Create an AWS account¶
Create an IAM user¶
- Log in (or create a new account) and click on the Identity & Access Management link under the Security & Identity section.
- Select Users on the menu on the left and click on the Create New Users button.
- Use cs109 for the user name and make sure the Generate an access key for each user checkbox is selected.
- Click the Download Credentials button to get the new credential keys. Once the file is downloaded, click the Close button.
- Click on the newly created cs109 user.
- Scroll down until you see the Attach Policy button and click on it.
- Search and select the AdministratorAccess policy, and click the Attach Policy button.
- Go to http://docs.aws.amazon.com/cli/latest/userguide/installing.html and find the instructions for the platform you're using.

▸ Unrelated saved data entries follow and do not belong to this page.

import Summits.ResolutionOfSingularities.ResolutionOfSingularities.Theorems.FrobeniusLadderFInjectiveMacaulayficationCINotFullAtMaximalIdeal
import Summits.ResolutionOfSingularities.ResolutionOfSingularities.Theorems.FrobeniusLadderFInjectiveMacaulayficationDoublePointFedderOdd
import Mathlib.RingTheory.MvPolynomial.WeightedHomogeneous
import Mathlib.RingTheory.MvPolynomial.Ideal
import HarnessLib

/-!
# (A5d) BED CI-1 — THE INPUT COLUMN: the vertex of the diagonal Brieskorn–Pham complete-intersection pair
# `X = V(x₀²+x₁³+x₂³+x₃⁴+x₄⁵+x₅⁵, x₀²+2x₁³+3x₂³+4x₃⁴+5x₄⁵+6x₅⁵) ⊂ 𝔸⁶` is NOT FULL — FOR EVERY PRIME `p` AND EVERY FIELD `k` (p-UNIFORM)
# (crux `FInjectiveMacaulayfication` stmt-ResolutionOfSingularities-15315, chain w45a; res-L1-w45a-plan-1 RULINGS R23.10 (A5d) / R23.11 (1): «the INPUT NOT-FULL WITNESS at the
# vertex — `diagonalBPCI_vertex_not_full : ¬ FullCl p (stalk v)` via the CI-Fedder criterion: (F₁F₂)^{p−1} ∈ 𝔪^{[p]}, which is p-UNIFORM here … so state it for EVERY
# prime p»; seat res-L1-w45a-stub-2 g13)

[OURS · L1 W4.5a] Support file (`--supports stmt-ResolutionOfSingularities-15315 --as helper`); def-free; UNCONDITIONAL; no named fact, no sorry; NOT a statement of any
manuscript; replaces the role of NO printed item. Nothing of the crux is proved. AI-written (AI review weaker than expert review).

* §1 (generic, any `n`) `mem_span_X_pow_of_isWeightedHomogeneous` — A WEIGHTED PIGEONHOLE: a polynomial weighted-homogeneous of weight `D > (p−1)·Σᵢ wᵢ` lies in
  `(y₀^p, …, y_{n−1}^p)` (a monomial outside has all exponents `≤ p−1`, hence weight `≤ (p−1)·Σ wᵢ`); `monomial_mem_of_le` — a monic monomial with `yᵢ`-exponent `≥ e` lies in
  any ideal containing `yᵢ^e`.
* §2 (the bed) `isWeightedHomogeneous_F0/F1` — `F₁, F₂` are weighted-homogeneous of weight `60` for `w = (30, 20, 20, 15, 12, 12)`; ★ `prod_pow_mem_span_X_pow` — THE p-UNIFORM CI FEDDER
  CERTIFICATE `(F₁F₂)^{p−1} ∈ (x₀^p, …, x₅^p)` for EVERY `p ≥ 2` (weight `120(p−1) > 109(p−1)`); `constantCoeff_F`; ★ `sop_certificate` — `(x₀, …, x₅)⁴ ⊆ (F₁, F₂, x₂, x₃, x₄, x₅)`
  (`x₁³ = F₂ − F₁ − 2x₂³ − 3x₃⁴ − 4x₄⁵ − 5x₅⁵`, `x₀² = F₁ − x₁³ − …`, so every degree-4 monomial is in), i.e. `(F₁, F₂, x₂, …, x₅)` is a system of parameters of `k[x]_{(x)}` and
  `V(F₁, F₂)` has the expected dimension `4` at the vertex — with NO hypothesis on `p` (the coefficient `2 − 1 = 1` of `x₁³` in `F₂ − F₁` is a unit in every characteristic).
* §3 ★★ `diagonalBPCI_vertex_not_full` — for EVERY prime `p` and EVERY field `k` of characteristic `p`: `¬ FullCl p (𝒪_{X,v})` at the vertex `v` — ONE application of
  ✓ `CINotFullAtMaximalIdeal.ci_not_fullCl_stalk_origin` (the CI Fedder NECESSITY engine ✓ `CIFedderNecessity`). This is the INPUT column of census ROW #11 / BED CI-1 (cured side
  ✓ `DiagonalBPCIRow.diagonalBPCI_pointFloorCured`, `p ≥ 7`); primality of `(F₁, F₂)` is NOT needed on this side.

[cite: Fedder1983, Prop. 1.7, Thm. 1.12 and Prop. 2.1]
-/

-- single-problem summit: the doubled namespace component is forced
set_option linter.dupNamespace false

noncomputable section

open AlgebraicGeometry MvPolynomial IsLocalRing

namespace Summit.ResolutionOfSingularities.ResolutionOfSingularities.Theorems.FInjectiveMacaulayfication.DiagonalBPCIVertexNotFull

open Summit.ResolutionOfSingularities.ResolutionOfSingularities.Theorems.FInjectiveMacaulayfication SliceableCentre

variable (k : Type) [Field k]

/-! ## §1 A weighted pigeonhole into `(y₀^p, …, y_{n−1}^p)`, and monomial membership -/

/-- **WEIGHTED PIGEONHOLE.** If `φ ∈ k[y₀, …, y_{n−1}]` is weighted-homogeneous of weight `D` for natural weights `w` with `(p−1)·Σᵢ wᵢ < D`, then
`φ ∈ (y₀^p, …, y_{n−1}^p)`: a monomial of the support with all exponents `≤ p − 1` would have weight `≤ (p−1)·Σ wᵢ < D`. [folklore] -/
theorem mem_span_X_pow_of_isWeightedHomogeneous {n : ℕ} (p : ℕ) (w : Fin n → ℕ) (φ : MvPolynomial (Fin n) k) (D : ℕ)
    (hφ : IsWeightedHomogeneous w φ D) (hD : (p - 1) * ∑ i, w i < D) :
    φ ∈ Ideal.span (Set.range fun i : Fin n => (X i : MvPolynomial (Fin n) k) ^ p) := by
  rw [DoublePointFedder.mem_span_X_pow_iff]
  intro m hm
  by_contra hcon
  simp only [not_exists, not_le] at hcon
  have hw : Finsupp.weight w m = D := hφ (mem_support_iff.mp hm)
  have hle : Finsupp.weight w m ≤ (p - 1) * ∑ i, w i := by
    rw [Finsupp.weight_apply, Finsupp.sum_fintype _ _ (fun i => by simp), Finset.mul_sum]
    exact Finset.sum_le_sum fun i _ => by
      rw [smul_eq_mul]
      exact Nat.mul_le_mul_right _ (by have := hcon i; omega)
  omega

/-- `yᵢ^a` is weighted-homogeneous of weight `a·wᵢ`. [folklore] -/
theorem isWeightedHomogeneous_X_pow {n : ℕ} (w : Fin n → ℕ) (i : Fin n) (a D : ℕ) (h : a * w i = D) :
    IsWeightedHomogeneous w ((X i : MvPolynomial (Fin n) k) ^ a) D := by
  have hX := (isWeightedHomogeneous_X k w i).pow a
  rwa [smul_eq_mul, h] at hX

/-- A monic monomial whose `yᵢ`-exponent is at least `e` lies in every ideal containing `yᵢ^e`. [folklore] -/
theorem monomial_mem_of_le {n : ℕ} {J : Ideal (MvPolynomial (Fin n) k)} (i : Fin n) (e : ℕ) (m : Fin n →₀ ℕ) (h : e ≤ m i)
    (hX : (X i : MvPolynomial (Fin n) k) ^ e ∈ J) : monomial m (1 : k) ∈ J := by
  have hm : m = Finsupp.single i e + (m - Finsupp.single i e) :=
    (add_tsub_cancel_of_le (Finsupp.single_le_iff.mpr h)).symm
  rw [hm, monomial_single_add]
  exact J.mul_mem_right _ hX

/-! ## §2 The bed: weights, the p-uniform CI Fedder certificate, the s.o.p. certificate -/

section Bed

variable (F : Fin 2 → MvPolynomial (Fin 6) k)
  (hF0 : F 0 = X 0 ^ 2 + X 1 ^ 3 + X 2 ^ 3 + X 3 ^ 4 + X 4 ^ 5 + X 5 ^ 5)
  (hF1 : F 1 = X 0 ^ 2 + C 2 * X 1 ^ 3 + C 3 * X 2 ^ 3 + C 4 * X 3 ^ 4 + C 5 * X 4 ^ 5 + C 6 * X 5 ^ 5)
include hF0 hF1

omit hF1 in
/-- `F₁ = x₀²+x₁³+x₂³+x₃⁴+x₄⁵+x₅⁵` is weighted-homogeneous of weight `60` for `w = (30, 20, 20, 15, 12, 12)`. [folklore] -/
theorem isWeightedHomogeneous_F0 : IsWeightedHomogeneous (![30, 20, 20, 15, 12, 12] : Fin 6 → ℕ) (F 0) 60 := by
  have hX : ∀ (i : Fin 6) (a : ℕ), a * (![30, 20, 20, 15, 12, 12] : Fin 6 → ℕ) i = 60 →
      IsWeightedHomogeneous (![30, 20, 20, 15, 12, 12] : Fin 6 → ℕ) ((X i : MvPolynomial (Fin 6) k) ^ a) 60 :=
    fun i a h => isWeightedHomogeneous_X_pow k _ i a 60 h
  rw [hF0]
  exact (((((hX 0 2 (by decide)).add (hX 1 3 (by decide))).add (hX 2 3 (by decide))).add (hX 3 4 (by decide))).add
    (hX 4 5 (by decide))).add (hX 5 5 (by decide))

omit hF0 in
/-- `F₂ = x₀²+2x₁³+3x₂³+4x₃⁴+5x₄⁵+6x₅⁵` is weighted-homogeneous of weight `60` for `w = (30, 20, 20, 15, 12, 12)`. [folklore] -/
theorem isWeightedHomogeneous_F1 : IsWeightedHomogeneous (![30, 20, 20, 15, 12, 12] : Fin 6 → ℕ) (F 1) 60 := by
  have hX : ∀ (i : Fin 6) (a : ℕ), a * (![30, 20, 20, 15, 12, 12] : Fin 6 → ℕ) i = 60 →
      IsWeightedHomogeneous (![30, 20, 20, 15, 12, 12] : Fin 6 → ℕ) ((X i : MvPolynomial (Fin 6) k) ^ a) 60 :=
    fun i a h => isWeightedHomogeneous_X_pow k _ i a 60 h
  rw [hF1]
  exact (((((hX 0 2 (by decide)).add ((hX 1 3 (by decide)).C_mul 2)).add ((hX 2 3 (by decide)).C_mul 3)).add
    ((hX 3 4 (by decide)).C_mul 4)).add ((hX 4 5 (by decide)).C_mul 5)).add ((hX 5 5 (by decide)).C_mul 6)

/-- ★ **THE p-UNIFORM CI FEDDER CERTIFICATE OF THE VERTEX**: `(F₁·F₂)^{p−1} ∈ (x₀^p, …, x₅^p)` for EVERY `p ≥ 2` — `F₁F₂` is weighted-homogeneous of weight `120`
for `w = (30, 20, 20, 15, 12, 12)`, so `(F₁F₂)^{p−1}` has weight `120(p−1) > 109(p−1) = (p−1)·Σ wᵢ` (equivalently: `Σ 1/aᵢ = 109/60 < 2`). [OURS · certificate;
cite: Fedder1983, Prop. 2.1] -/
theorem prod_pow_mem_span_X_pow (p : ℕ) (hp : 2 ≤ p) :
    (F 0 * F 1) ^ (p - 1) ∈ Ideal.span (Set.range fun i : Fin 6 => (X i : MvPolynomial (Fin 6) k) ^ p) := by
  have hw : IsWeightedHomogeneous (![30, 20, 20, 15, 12, 12] : Fin 6 → ℕ) ((F 0 * F 1) ^ (p - 1)) ((p - 1) • (60 + 60)) :=
    ((isWeightedHomogeneous_F0 k F hF0).mul (isWeightedHomogeneous_F1 k F hF1)).pow (p - 1)
  refine mem_span_X_pow_of_isWeightedHomogeneous k p _ _ _ hw ?_
  have hsum : ∑ i : Fin 6, (![30, 20, 20, 15, 12, 12] : Fin 6 → ℕ) i = 109 := by decide
  rw [hsum, smul_eq_mul]
  omega

/-- `F₁, F₂` vanish at the origin. [plumbing] -/
theorem constantCoeff_F : ∀ l : Fin 2, constantCoeff (F l) = 0 := by
  refine Fin.forall_fin_two.mpr ⟨?_, ?_⟩
  · rw [hF0]; simp [constantCoeff_X]
  · rw [hF1]; simp [constantCoeff_X]

/-- ★ **THE S.O.P. CERTIFICATE**: `(x₀, …, x₅)⁴ ⊆ (F₁, F₂, x₂, x₃, x₄, x₅)` — since `x₁³ = F₂ − F₁ − 2x₂³ − 3x₃⁴ − 4x₄⁵ − 5x₅⁵` and `x₀² = F₁ − x₁³ − x₂³ − x₃⁴ − x₄⁵ − x₅⁵` lie in
the ideal, and every monomial of degree `4` is divisible by one of `x₂, x₃, x₄, x₅, x₀², x₁³`. No hypothesis on the characteristic. [OURS · certificate; folklore] -/
theorem sop_certificate :
    Ideal.span (Set.range (X : Fin 6 → MvPolynomial (Fin 6) k)) ^ 4 ≤ Ideal.ofList (List.ofFn F ++ [X 2, X 3, X 4, X 5]) := by
  set J : Ideal (MvPolynomial (Fin 6) k) := Ideal.ofList (List.ofFn F ++ [X 2, X 3, X 4, X 5]) with hJ
  have hmem : ∀ x ∈ List.ofFn F ++ [X 2, X 3, X 4, X 5], x ∈ J := fun x hx => Ideal.subset_span hx
  have hF0J : F 0 ∈ J := hmem _ (List.mem_append.mpr (Or.inl ((List.mem_ofFn' _ _).mpr ⟨0, rfl⟩)))
  have hF1J : F 1 ∈ J := hmem _ (List.mem_append.mpr (Or.inl ((List.mem_ofFn' _ _).mpr ⟨1, rfl⟩)))
  have hX2 : (X 2 : MvPolynomial (Fin 6) k) ∈ J := hmem _ (by simp)
  have hX3 : (X 3 : MvPolynomial (Fin 6) k) ∈ J := hmem _ (by simp)
  have hX4 : (X 4 : MvPolynomial (Fin 6) k) ∈ J := hmem _ (by simp)
  have hX5 : (X 5 : MvPolynomial (Fin 6) k) ∈ J := hmem _ (by simp)
  have hX1 : (X 1 : MvPolynomial (Fin 6) k) ^ 3 ∈ J := by
    have e : (X 1 : MvPolynomial (Fin 6) k) ^ 3 =
        F 1 - F 0 - (2 * X 2 ^ 2) * X 2 - (3 * X 3 ^ 3) * X 3 - (4 * X 4 ^ 4) * X 4 - (5 * X 5 ^ 4) * X 5 := by
      rw [hF0, hF1]; simp only [map_ofNat]; ring
    rw [e]
    exact sub_mem (sub_mem (sub_mem (sub_mem (sub_mem hF1J hF0J) (J.mul_mem_left _ hX2)) (J.mul_mem_left _ hX3))
      (J.mul_mem_left _ hX4)) (J.mul_mem_left _ hX5)
  have hX0 : (X 0 : MvPolynomial (Fin 6) k) ^ 2 ∈ J := by
    have e : (X 0 : MvPolynomial (Fin 6) k) ^ 2 = F 0 - X 1 ^ 3 - X 2 ^ 2 * X 2 - X 3 ^ 3 * X 3 - X 4 ^ 4 * X 4 - X 5 ^ 4 * X 5 := by
      rw [hF0]; ring
    rw [e]
    exact sub_mem (sub_mem (sub_mem (sub_mem (sub_mem hF0J hX1) (J.mul_mem_left _ hX2)) (J.mul_mem_left _ hX3))
      (J.mul_mem_left _ hX4)) (J.mul_mem_left _ hX5)
  -- every monomial of degree 4 lies in `J`
  rw [show Ideal.span (Set.range (X : Fin 6 → MvPolynomial (Fin 6) k)) = idealOfVars (Fin 6) k from rfl, pow_idealOfVars_eq_span,
    Ideal.span_le]
  rintro _ ⟨m, hm, rfl⟩
  rw [Set.mem_preimage, Set.mem_singleton_iff, Finsupp.degree_eq_sum, Fin.sum_univ_six] at hm
  change monomial m (1 : k) ∈ J
  by_cases h2 : 1 ≤ m 2
  · exact monomial_mem_of_le k 2 1 m h2 (by rw [pow_one]; exact hX2)
  by_cases h3 : 1 ≤ m 3
  · exact monomial_mem_of_le k 3 1 m h3 (by rw [pow_one]; exact hX3)
  by_cases h4 : 1 ≤ m 4
  · exact monomial_mem_of_le k 4 1 m h4 (by rw [pow_one]; exact hX4)
  by_cases h5 : 1 ≤ m 5
  · exact monomial_mem_of_le k 5 1 m h5 (by rw [pow_one]; exact hX5)
  by_cases h0 : 2 ≤ m 0
  · exact monomial_mem_of_le k 0 2 m h0 hX0
  · exact monomial_mem_of_le k 1 3 m (by omega) hX1

end Bed

/-! ## §3 ★★ The vertex of BED CI-1 is NOT FULL, for every prime -/

/-- ★★ **BED CI-1, INPUT COLUMN, p-UNIFORM: the vertex of `V(x₀²+x₁³+x₂³+x₃⁴+x₄⁵+x₅⁵, x₀²+2x₁³+3x₂³+4x₃⁴+5x₄⁵+6x₅⁵) ⊂ 𝔸⁶` is NOT a FULL point — for EVERY prime `p`
and EVERY field `k` of characteristic `p`**: some system of parameters of `𝒪_{X,v}` generates an ideal that is not Frobenius closed (the CI Fedder criterion,
necessity: `(F₁F₂)^{p−1} ∈ 𝔪^{[p]}` by `prod_pow_mem_span_X_pow`, expected dimension by `sop_certificate`; ONE application of ✓ `CINotFullAtMaximalIdeal.ci_not_fullCl_stalk_origin`).
No hypothesis on `p`; primality of `(F₁, F₂)` not used. [OURS · census certificate (input side of ROW #11); cite: Fedder1983, Thm. 1.12 and Prop. 2.1] -/
theorem diagonalBPCI_vertex_not_full (p : ℕ) [Fact p.Prime] (k : Type) [Field k] [CharP k p]
    (F : Fin 2 → MvPolynomial (Fin 6) k)
    (hF0 : F 0 = X 0 ^ 2 + X 1 ^ 3 + X 2 ^ 3 + X 3 ^ 4 + X 4 ^ 5 + X 5 ^ 5)
    (hF1 : F 1 = X 0 ^ 2 + C 2 * X 1 ^ 3 + C 3 * X 2 ^ 3 + C 4 * X 3 ^ 4 + C 5 * X 4 ^ 5 + C 6 * X 5 ^ 5)
    (v : Spec (.of (MvPolynomial (Fin 6) k ⧸ Ideal.span (Set.range F))))
    (hvm : v.asIdeal = Ideal.span (Set.range fun j : Fin 6 => Ideal.Quotient.mk (Ideal.span (Set.range F)) (X j))) :
    ¬ FullCl p ((Spec (.of (MvPolynomial (Fin 6) k ⧸ Ideal.span (Set.range F)))).presheaf.stalk v) := by
  have hfed : (∏ l, F l) ^ (p - 1) ∈ Ideal.span (Set.range fun i : Fin 6 => (X i : MvPolynomial (Fin 6) k) ^ p) := by
    rw [Fin.prod_univ_two]
    exact prod_pow_mem_span_X_pow k F hF0 hF1 p (Fact.out : p.Prime).two_le
  exact CINotFullAtMaximalIdeal.ci_not_fullCl_stalk_origin p k F (constantCoeff_F k F hF0 hF1) hfed [X 2, X 3, X 4, X 5]
    (by simp [constantCoeff_X]) rfl 4 (sop_certificate k F hF0 hF1) v hvm

end Summit.ResolutionOfSingularities.ResolutionOfSingularities.Theorems.FInjectiveMacaulayfication.DiagonalBPCIVertexNotFull

end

- Run the following on the command line:
aws configure
- Fill out the requested information (replace the ??? bellow with the values from the credentials file):
AWS Access Key ID [None]: ???
AWS Secret Access Key [None]: ???
Default region name [None]: us-east-1
Default output format [None]: json
- Run the following on the command line:
aws emr create-default-roles
You should get a big JSON string as the output of this command.¶
Create an EC2 SSH key pair¶
- Run the following on the command line:
aws ec2 create-key-pair --key-name CS109 --query 'KeyMaterial' --output text > CS109.pem
chmod 400 CS109.pem
You should now have a file called CS109.pem on your current directory.¶
Create the Spark cluster¶
- Run the following on the command line:
export CLUSTER_ID=`aws emr create-cluster --name "CS109 Spark cluster" \
--release-label emr-4.1.0 --applications Name=Spark --ec2-attributes KeyName=CS109 \
--instance-type m1.large --instance-count 3 --use-default-roles \
--bootstrap-actions Path=s3://cs109-2015/install-anaconda-emr,Name=Install_Anaconda \
--query 'ClusterId' --output text` && echo $CLUSTER_ID
The output of this command will be something like the following (your actual value will be different):
j-33S87OUETACNK
It will take a few minutes for your cluster to be ready. Go watch some cat videos on YouTube and come back in 20 minutes or so.
Check cluster status¶
- Run the following on the command line:
aws emr describe-cluster --cluster-id $CLUSTER_ID --query 'Cluster.Status.State' --output text
If the output is anything but WAITING, your cluster is not ready yet. Wait a few more minutes and run the command again. Do not proceeed until the cluster is ready.
Connect to the iPython Notebook:¶
Make sure the cluster is ready before proceedeing.¶
- Get the cluster master's IP:
export DNS_NAME=`aws emr describe-cluster --cluster-id $CLUSTER_ID \
--query 'Cluster.MasterPublicDnsName' --output text` && echo $DNS_NAME
- Run the script to configure Spark:
ssh -o ServerAliveInterval=10 -i CS109.pem hadoop@$DNS_NAME 'sh configure-spark.sh'
- Create an SSH tunel to the AWS box (this assumes your SSH key is on the same directory you are invoking the SSH command from).
ssh -o ServerAliveInterval=10 -i CS109.pem hadoop@$DNS_NAME -L 8989:localhost:8888
- The previous command will create an SSH connection to the Spark cluster and a tunnel to access the notebook. Run the following command on the SSH section:
pyspark
- Open your browser and got to http://localhost:8989 (or just click on this link)
Do your thing...¶
Terminate the Spark cluster¶
Press CTRL-C twice to terminate iPython.
Type exit on the command line to exit the SSH session.
Run the following on the command line:
aws emr terminate-clusters --cluster-ids $CLUSTER_ID
- Optionally, run the following two commands to remove your keys. This is only needed if you don't plan on creating new clusters.
aws ec2 delete-key-pair --key-name CS109
rm CS109.pem
Make sure the cluster was terminated¶
- Run the following on the command line:
aws emr describe-cluster --cluster-id $CLUSTER_ID --query 'Cluster.Status.State' --output text
If the output is anything different from TERMINATING or TERMINATED, re-run the command above or go to the AWS console and terminate the cluster manually.
YOU MUST TERMINATE THE CLUSTER OR YOU WILL BE CHARGED!!!¶